Они прошли чуть дальше по поляне, а затем отменили заклинания люмоса. В этот момент Антонин поднял взгляд и ахнул, сжимая ее руку еще крепче, совершенно ошеломленный видом миллиона сверкающих белых точек, полумесяца, улыбающегося им обоим сверху вниз.

Через это прикосновение Гермиона ощущала его трепещущий восторг.

Словно отзываясь его эмоциям, она протянула другую руку и коснулась его бородатой щеки.

Гермиона поддалась его неистовому порыву, когда Антонин, обхватив ее лицо, прильнул к ней губами в их, в каком-то смысле, первом, таком романтичном поцелуе под созвездиями — Большой Медведицы, Кассиопеи и Ориона.

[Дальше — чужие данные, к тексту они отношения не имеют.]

/-- **`t₂(E) = 0 ∧ rank E(ℚ) = r` for the ORIGINAL model** `(a₁, a₂, a₃, a₄, a₆)` when the records certify its
completed-square model RESCALED by `d` (`t₂` and the rank are invariant under the change of variables), in the shape
of `rank_eq_of_certsE2KV_scaled`. [cite: CremonaAlgorithms1997, §3.6] [cite: SilvermanAEC2009, III.3.1(b), Thm. X.4.2] -/
theorem shaCorank_two_eq_zero_of_certsE2KV_scaled (r : ℕ) (F : ClFieldCertE2) (cc : ClCurveCertE2) (ks : List ClKillE2)
    (h2 : F.check2 = true)
    (hpr : F.fe.primeListE.Forall Nat.Prime) (hc : checkE2KV F cc r ks = true)
    (hk : ∀ k ∈ ks, k.p.Prime ∧ ∃ N : ℕ, ∀ v : ℤ × ℤ × ℤ × ℤ,
      ¬ ((k.p : ℤ) ∣ v.1 ∧ (k.p : ℤ) ∣ v.2.1 ∧ (k.p : ℤ) ∣ v.2.2.1 ∧ (k.p : ℤ) ∣ v.2.2.2) →
      (k.p : ℤ) ^ N ∣ (killQ F.fe.base.a F.fe.base.b F.fe.base.c (k.z F cc) cc.Xt.2.1 cc.Xt.2.2 v).1 →
      (k.p : ℤ) ^ N ∣ (killQ F.fe.base.a F.fe.base.b F.fe.base.c (k.z F cc) cc.Xt.2.1 cc.Xt.2.2 v).2 → False) (a₁ a₂ a₃ a₄ a₆ d : ℤ)
    (hd : d ≠ 0)
    (hABC : cc.A = d ^ 2 * (a₁ ^ 2 + 4 * a₂) ∧ cc.B = d ^ 4 * (8 * (a₁ * a₃ + 2 * a₄)) ∧
      cc.C = d ^ 6 * (16 * (a₃ ^ 2 + 4 * a₆)))
    (hlow : r ≤ (((⟨a₁, a₂, a₃, a₄, a₆⟩ : WeierstrassCurve ℤ)).map (Int.castRingHom ℚ)).mordellWeilRank) :
    (((⟨a₁, a₂, a₃, a₄, a₆⟩ : WeierstrassCurve ℤ)).map (Int.castRingHom ℚ)).shaCorank 2 = 0 ∧
      (((⟨a₁, a₂, a₃, a₄, a₆⟩ : WeierstrassCurve ℤ)).map (Int.castRingHom ℚ)).mordellWeilRank = r := by
  haveI : Fact (Irreducible (MonicCubic.polyQ F.fe.base.a F.fe.base.b F.fe.base.c)) :=
    ⟨F.fe.base.irreducible_of_field (F.fe.checkField_of_checkE (F.checkE_of_check2 h2))⟩
  exact shaCorank_two_transport_scaled a₁ a₂ a₃ a₄ a₆ d hd hABC (deltaShort_ne_of_checkE2KV hc)
    (fun h => sha_door_of_checkE2KV (K := CubicField F.fe.base.a F.fe.base.b F.fe.base.c) r F
      (CubicField.aeval_root _ _ _) (CubicField.finrank_eq _ _ _) h2 hpr cc ks hc hk h) hlow

/-- The plain completed-square shape (`d = 1`), in the shape of `rank_eq_of_certsE2KV_complSq`.
[cite: CremonaAlgorithms1997, §3.6] [cite: SilvermanAEC2009, Thm. X.4.2] -/
theorem shaCorank_two_eq_zero_of_certsE2KV_complSq (r : ℕ) (F : ClFieldCertE2) (cc : ClCurveCertE2) (ks : List ClKillE2)
    (h2 : F.check2 = true)
    (hpr : F.fe.primeListE.Forall Nat.Prime) (hc : checkE2KV F cc r ks = true)
    (hk : ∀ k ∈ ks, k.p.Prime ∧ ∃ N : ℕ, ∀ v : ℤ × ℤ × ℤ × ℤ,
      ¬ ((k.p : ℤ) ∣ v.1 ∧ (k.p : ℤ) ∣ v.2.1 ∧ (k.p : ℤ) ∣ v.2.2.1 ∧ (k.p : ℤ) ∣ v.2.2.2) →
      (k.p : ℤ) ^ N ∣ (killQ F.fe.base.a F.fe.base.b F.fe.base.c (k.z F cc) cc.Xt.2.1 cc.Xt.2.2 v).1 →
      (k.p : ℤ) ^ N ∣ (killQ F.fe.base.a F.fe.base.b F.fe.base.c (k.z F cc) cc.Xt.2.1 cc.Xt.2.2 v).2 → False) (a₁ a₂ a₃ a₄ a₆ : ℤ)
    (hABC : cc.A = a₁ ^ 2 + 4 * a₂ ∧ cc.B = 8 * (a₁ * a₃ + 2 * a₄) ∧ cc.C = 16 * (a₃ ^ 2 + 4 * a₆))
    (hlow : r ≤ (((⟨a₁, a₂, a₃, a₄, a₆⟩ : WeierstrassCurve ℤ)).map (Int.castRingHom ℚ)).mordellWeilRank) :
    (((⟨a₁, a₂, a₃, a₄, a₆⟩ : WeierstrassCurve ℤ)).map (Int.castRingHom ℚ)).shaCorank 2 = 0 ∧
      (((⟨a₁, a₂, a₃, a₄, a₆⟩ : WeierstrassCurve ℤ)).map (Int.castRingHom ℚ)).mordellWeilRank = r := by
  haveI : Fact (Irreducible (MonicCubic.polyQ F.fe.base.a F.fe.base.b F.fe.base.c)) :=
    ⟨F.fe.base.irreducible_of_field (F.fe.checkField_of_checkE (F.checkE_of_check2 h2))⟩
  exact shaCorank_two_transport_complSq a₁ a₂ a₃ a₄ a₆ hABC (deltaShort_ne_of_checkE2KV hc)
    (fun h => sha_door_of_checkE2KV (K := CubicField F.fe.base.a F.fe.base.b F.fe.base.c) r F
      (CubicField.aeval_root _ _ _) (CubicField.finrank_eq _ _ _) h2 hpr cc ks hc hk h) hlow

/-- Door plumbing for a curve already given by a plain model `y² = x³ + a₂x² + a₄x + a₆` (`a₁ = a₃ = 0`), in
the shape of `rank_eq_of_certsE2KV_plain`. [cite: Cassels1991LecturesEllipticCurves, §15] -/
theorem sha_door_of_certsE2KV_plain (r : ℕ) (F : ClFieldCertE2) (cc : ClCurveCertE2) (ks : List ClKillE2)
    (h2 : F.check2 = true)
    (hpr : F.fe.primeListE.Forall Nat.Prime) (hc : checkE2KV F cc r ks = true)
    (hk : ∀ k ∈ ks, k.p.Prime ∧ ∃ N : ℕ, ∀ v : ℤ × ℤ × ℤ × ℤ,
      ¬ ((k.p : ℤ) ∣ v.1 ∧ (k.p : ℤ) ∣ v.2.1 ∧ (k.p : ℤ) ∣ v.2.2.1 ∧ (k.p : ℤ) ∣ v.2.2.2) →
      (k.p : ℤ) ^ N ∣ (killQ F.fe.base.a F.fe.base.b F.fe.base.c (k.z F cc) cc.Xt.2.1 cc.Xt.2.2 v).1 →
      (k.p : ℤ) ^ N ∣ (killQ F.fe.base.a F.fe.base.b F.fe.base.c (k.z F cc) cc.Xt.2.1 cc.Xt.2.2 v).2 → False) (a₂ a₄ a₆ : ℤ)
    (hABC : cc.A = a₂ ∧ cc.B = a₄ ∧ cc.C = a₆)
    (hlow : r ≤ (((⟨0, a₂, 0, a₄, a₆⟩ : WeierstrassCurve ℤ)).map (Int.castRingHom ℚ)).mordellWeilRank) :
    (((⟨0, a₂, 0, a₄, a₆⟩ : WeierstrassCurve ℤ)).map (Int.castRingHom ℚ)).shaCorank 2 = 0 ∧
      AddCommGroup.primaryComponent ((((⟨0, a₂, 0, a₄, a₆⟩ : WeierstrassCurve ℤ)).map (Int.castRingHom ℚ))).sha 2
          = ⊥ ∧
        (((⟨0, a₂, 0, a₄, a₆⟩ : WeierstrassCurve ℤ)).map (Int.castRingHom ℚ)).mordellWeilRank = r := by
  haveI : Fact (Irreducible (MonicCubic.polyQ F.fe.base.a F.fe.base.b F.fe.base.c)) :=
    ⟨F.fe.base.irreducible_of_field (F.fe.checkField_of_checkE (F.checkE_of_check2 h2))⟩
  exact sha_door_transport_plain a₂ a₄ a₆ hABC
    (fun h => sha_door_of_checkE2KV (K := CubicField F.fe.base.a F.fe.base.b F.fe.base.c) r F
      (CubicField.aeval_root _ _ _) (CubicField.finrank_eq _ _ _) h2 hpr cc ks hc hk h) hlow

/-! ## Row kit: the kill hypothesis kill by kill; the monolithic `checkE2K` / `killSearchE2` rows -/

/-- The kill hypothesis of the empty kill list. [folklore] -/
theorem killResidueE2_nil {F : ClFieldCertE2} {cc : ClCurveCertE2} :
    ∀ k ∈ ([] : List ClKillE2), k.p.Prime ∧ ∃ N : ℕ, ∀ v : ℤ × ℤ × ℤ × ℤ,
      ¬ ((k.p : ℤ) ∣ v.1 ∧ (k.p : ℤ) ∣ v.2.1 ∧ (k.p : ℤ) ∣ v.2.2.1 ∧ (k.p : ℤ) ∣ v.2.2.2) →
      (k.p : ℤ) ^ N ∣ (killQ F.fe.base.a F.fe.base.b F.fe.base.c (k.z F cc) cc.Xt.2.1 cc.Xt.2.2 v).1 →
      (k.p : ℤ) ^ N ∣ (killQ F.fe.base.a F.fe.base.b F.fe.base.c (k.z F cc) cc.Xt.2.1 cc.Xt.2.2 v).2 → False := by
  simp

/-- Prepend one kill: its prime is prime (`by norm_num`) and its class carries a residue certificate there, by
any certificate shape (`killResidue_of_killCheck`, `killResidue_of_sig3Check`, `killResidue_of_sig2xCheck`, …,
the census certificate `(by decide +kernel)` unchanged). [folklore] -/
theorem killResidueE2_cons {F : ClFieldCertE2} {cc : ClCurveCertE2} {k : ClKillE2} {ks : List ClKillE2}
    (hp : k.p.Prime)
    (h₁ : ∃ N : ℕ, ∀ v : ℤ × ℤ × ℤ × ℤ,
      ¬ ((k.p : ℤ) ∣ v.1 ∧ (k.p : ℤ) ∣ v.2.1 ∧ (k.p : ℤ) ∣ v.2.2.1 ∧ (k.p : ℤ) ∣ v.2.2.2) →
      (k.p : ℤ) ^ N ∣ (killQ F.fe.base.a F.fe.base.b F.fe.base.c (k.z F cc) cc.Xt.2.1 cc.Xt.2.2 v).1 →
      (k.p : ℤ) ^ N ∣ (killQ F.fe.base.a F.fe.base.b F.fe.base.c (k.z F cc) cc.Xt.2.1 cc.Xt.2.2 v).2 → False)
    (h : ∀ k ∈ ks, k.p.Prime ∧ ∃ N : ℕ, ∀ v : ℤ × ℤ × ℤ × ℤ,
      ¬ ((k.p : ℤ) ∣ v.1 ∧ (k.p : ℤ) ∣ v.2.1 ∧ (k.p : ℤ) ∣ v.2.2.1 ∧ (k.p : ℤ) ∣ v.2.2.2) →
      (k.p : ℤ) ^ N ∣ (killQ F.fe.base.a F.fe.base.b F.fe.base.c (k.z F cc) cc.Xt.2.1 cc.Xt.2.2 v).1 →
      (k.p : ℤ) ^ N ∣ (killQ F.fe.base.a F.fe.base.b F.fe.base.c (k.z F cc) cc.Xt.2.1 cc.Xt.2.2 v).2 → False) :
    ∀ k' ∈ k :: ks, k'.p.Prime ∧ ∃ N : ℕ, ∀ v : ℤ × ℤ × ℤ × ℤ,
      ¬ ((k'.p : ℤ) ∣ v.1 ∧ (k'.p : ℤ) ∣ v.2.1 ∧ (k'.p : ℤ) ∣ v.2.2.1 ∧ (k'.p : ℤ) ∣ v.2.2.2) →
      (k'.p : ℤ) ^ N ∣ (killQ F.fe.base.a F.fe.base.b F.fe.base.c (k'.z F cc) cc.Xt.2.1 cc.Xt.2.2 v).1 →
      (k'.p : ℤ) ^ N ∣ (killQ F.fe.base.a F.fe.base.b F.fe.base.c (k'.z F cc) cc.Xt.2.1 cc.Xt.2.2 v).2 → False := by
  intro k' hk'
  rcases List.mem_cons.mp hk' with rfl | hm
  · exact ⟨hp, h₁⟩
  · exact h k' hm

И она никогда не забудет этот момент.

Этот свет не был дневным.

Эта жизнь не была «нормальной» в общепринятом смысле.

Но этого было достаточно.

Для них это было даже больше, чем достаточно.

Комментарий к Часть 4

Примечания от автора:

— Эта история называется «Sustenance» из-за многослойности, с которой это слово передает отношения Гермионы и Антонина.

(От переводчика: Я по той же причине специально не стала переводить название. Значения этого слова варьируются от «пищи», «поддержки» до «жизнеобеспечения». В тексте я использовала «источник существования»)

— Эта история является в некотором смысле кроссовером с The Dresden Files («Файлы Дрездена», «Детектив Дрезден: Секретные материалы» — американский телесериал, созданный по мотивам одноимённой серии книг Джима Батчера.). Вампиры Белого Трибунала происходят непосредственно оттуда, более того, они также питаются сексуальной энергией и эмоциями. В романах вампиры не пьют кровь, и этот момент был изменен «во имя» укусов.